(Dataset entries)
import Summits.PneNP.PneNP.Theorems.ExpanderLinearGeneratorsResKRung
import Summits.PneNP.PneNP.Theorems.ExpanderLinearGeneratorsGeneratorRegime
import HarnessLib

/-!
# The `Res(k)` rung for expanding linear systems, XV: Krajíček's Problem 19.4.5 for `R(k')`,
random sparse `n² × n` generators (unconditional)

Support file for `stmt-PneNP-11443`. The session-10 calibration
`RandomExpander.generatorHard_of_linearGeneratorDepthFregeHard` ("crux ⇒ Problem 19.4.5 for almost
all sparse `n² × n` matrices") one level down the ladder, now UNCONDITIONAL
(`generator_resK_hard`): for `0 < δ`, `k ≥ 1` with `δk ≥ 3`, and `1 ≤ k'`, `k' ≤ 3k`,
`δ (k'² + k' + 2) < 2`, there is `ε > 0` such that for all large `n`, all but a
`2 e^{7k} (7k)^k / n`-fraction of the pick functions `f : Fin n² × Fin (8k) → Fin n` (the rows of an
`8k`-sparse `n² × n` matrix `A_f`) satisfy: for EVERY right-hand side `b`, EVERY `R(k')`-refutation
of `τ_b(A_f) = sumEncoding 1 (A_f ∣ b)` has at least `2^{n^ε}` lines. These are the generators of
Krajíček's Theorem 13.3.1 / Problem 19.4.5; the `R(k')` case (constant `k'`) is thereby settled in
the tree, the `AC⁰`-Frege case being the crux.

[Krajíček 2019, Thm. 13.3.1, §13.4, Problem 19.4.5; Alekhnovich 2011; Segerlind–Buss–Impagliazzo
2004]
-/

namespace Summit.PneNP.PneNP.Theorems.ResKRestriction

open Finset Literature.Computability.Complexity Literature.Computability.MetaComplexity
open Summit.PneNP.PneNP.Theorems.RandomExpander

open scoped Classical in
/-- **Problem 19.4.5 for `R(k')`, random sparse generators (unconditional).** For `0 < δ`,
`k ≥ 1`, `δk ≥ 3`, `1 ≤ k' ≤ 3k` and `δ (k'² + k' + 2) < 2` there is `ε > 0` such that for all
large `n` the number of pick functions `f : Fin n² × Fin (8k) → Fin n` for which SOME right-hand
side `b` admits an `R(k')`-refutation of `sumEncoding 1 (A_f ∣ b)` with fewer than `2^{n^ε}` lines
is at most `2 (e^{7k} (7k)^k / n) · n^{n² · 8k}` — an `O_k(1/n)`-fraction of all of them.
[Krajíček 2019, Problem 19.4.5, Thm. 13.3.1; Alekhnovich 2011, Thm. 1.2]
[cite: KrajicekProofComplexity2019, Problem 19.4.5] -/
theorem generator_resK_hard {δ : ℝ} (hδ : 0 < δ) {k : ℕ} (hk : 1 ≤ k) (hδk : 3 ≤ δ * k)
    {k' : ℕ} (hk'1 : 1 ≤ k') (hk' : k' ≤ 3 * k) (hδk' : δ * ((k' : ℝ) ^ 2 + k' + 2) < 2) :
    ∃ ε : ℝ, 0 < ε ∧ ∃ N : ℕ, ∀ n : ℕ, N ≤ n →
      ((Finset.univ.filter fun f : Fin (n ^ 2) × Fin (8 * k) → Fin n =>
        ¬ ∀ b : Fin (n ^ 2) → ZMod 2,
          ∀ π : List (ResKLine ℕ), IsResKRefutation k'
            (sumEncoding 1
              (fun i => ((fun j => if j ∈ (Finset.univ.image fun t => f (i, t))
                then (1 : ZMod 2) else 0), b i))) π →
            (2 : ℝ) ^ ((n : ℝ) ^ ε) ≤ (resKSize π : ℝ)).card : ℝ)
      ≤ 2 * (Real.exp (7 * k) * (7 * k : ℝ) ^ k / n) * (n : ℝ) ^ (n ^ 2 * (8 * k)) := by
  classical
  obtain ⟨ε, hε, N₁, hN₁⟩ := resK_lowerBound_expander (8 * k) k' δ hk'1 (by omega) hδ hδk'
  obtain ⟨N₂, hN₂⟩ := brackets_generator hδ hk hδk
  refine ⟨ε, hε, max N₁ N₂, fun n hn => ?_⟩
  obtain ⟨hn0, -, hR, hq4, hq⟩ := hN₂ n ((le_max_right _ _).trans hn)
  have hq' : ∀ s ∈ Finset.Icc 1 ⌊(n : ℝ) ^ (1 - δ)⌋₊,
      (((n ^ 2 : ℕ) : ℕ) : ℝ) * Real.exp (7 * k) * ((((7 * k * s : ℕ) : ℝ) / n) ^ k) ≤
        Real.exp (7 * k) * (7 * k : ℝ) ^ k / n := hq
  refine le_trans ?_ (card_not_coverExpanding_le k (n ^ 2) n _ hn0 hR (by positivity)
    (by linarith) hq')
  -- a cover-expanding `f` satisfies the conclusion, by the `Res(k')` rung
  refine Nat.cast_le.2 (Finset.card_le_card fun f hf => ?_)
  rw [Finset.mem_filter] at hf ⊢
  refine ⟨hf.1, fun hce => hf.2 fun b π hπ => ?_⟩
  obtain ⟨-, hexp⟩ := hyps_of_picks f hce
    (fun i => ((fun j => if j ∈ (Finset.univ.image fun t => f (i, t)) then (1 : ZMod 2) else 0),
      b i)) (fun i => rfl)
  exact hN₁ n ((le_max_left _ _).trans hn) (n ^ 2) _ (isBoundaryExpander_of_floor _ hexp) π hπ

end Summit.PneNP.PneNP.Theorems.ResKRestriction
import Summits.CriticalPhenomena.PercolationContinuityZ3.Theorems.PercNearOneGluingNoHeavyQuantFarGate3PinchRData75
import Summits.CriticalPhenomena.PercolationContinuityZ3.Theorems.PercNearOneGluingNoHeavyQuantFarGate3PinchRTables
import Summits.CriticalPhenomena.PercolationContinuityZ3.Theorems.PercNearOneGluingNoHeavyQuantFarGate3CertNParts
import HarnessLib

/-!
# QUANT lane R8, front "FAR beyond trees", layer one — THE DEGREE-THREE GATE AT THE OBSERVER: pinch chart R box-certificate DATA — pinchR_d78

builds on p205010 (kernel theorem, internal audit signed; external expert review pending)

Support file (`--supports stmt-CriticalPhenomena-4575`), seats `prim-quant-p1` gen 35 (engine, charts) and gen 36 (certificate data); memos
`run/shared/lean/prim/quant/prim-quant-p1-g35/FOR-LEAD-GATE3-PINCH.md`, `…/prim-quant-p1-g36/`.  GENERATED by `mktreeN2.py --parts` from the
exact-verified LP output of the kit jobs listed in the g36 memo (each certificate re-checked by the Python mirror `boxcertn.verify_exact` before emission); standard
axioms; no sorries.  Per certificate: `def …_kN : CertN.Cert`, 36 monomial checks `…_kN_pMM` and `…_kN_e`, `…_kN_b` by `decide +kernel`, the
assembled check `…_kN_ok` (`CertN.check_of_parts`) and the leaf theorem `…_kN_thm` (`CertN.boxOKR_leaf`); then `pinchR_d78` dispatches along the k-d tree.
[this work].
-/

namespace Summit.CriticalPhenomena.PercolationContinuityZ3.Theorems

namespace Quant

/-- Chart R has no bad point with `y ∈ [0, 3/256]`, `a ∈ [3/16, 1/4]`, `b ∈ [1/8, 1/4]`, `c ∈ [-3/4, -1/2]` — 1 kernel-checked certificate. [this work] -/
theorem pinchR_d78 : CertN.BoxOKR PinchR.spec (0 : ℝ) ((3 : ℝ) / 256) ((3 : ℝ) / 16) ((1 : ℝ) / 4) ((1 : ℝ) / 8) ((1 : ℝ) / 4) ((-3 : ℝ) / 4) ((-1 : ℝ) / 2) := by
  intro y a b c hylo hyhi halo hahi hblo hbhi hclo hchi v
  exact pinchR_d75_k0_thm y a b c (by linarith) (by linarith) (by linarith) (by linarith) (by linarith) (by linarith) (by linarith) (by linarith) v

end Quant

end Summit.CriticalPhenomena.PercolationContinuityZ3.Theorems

▸ Work item:
Tally the lines in the records that hold the word "checked", and state only the resulting number.

▸ Reply:
2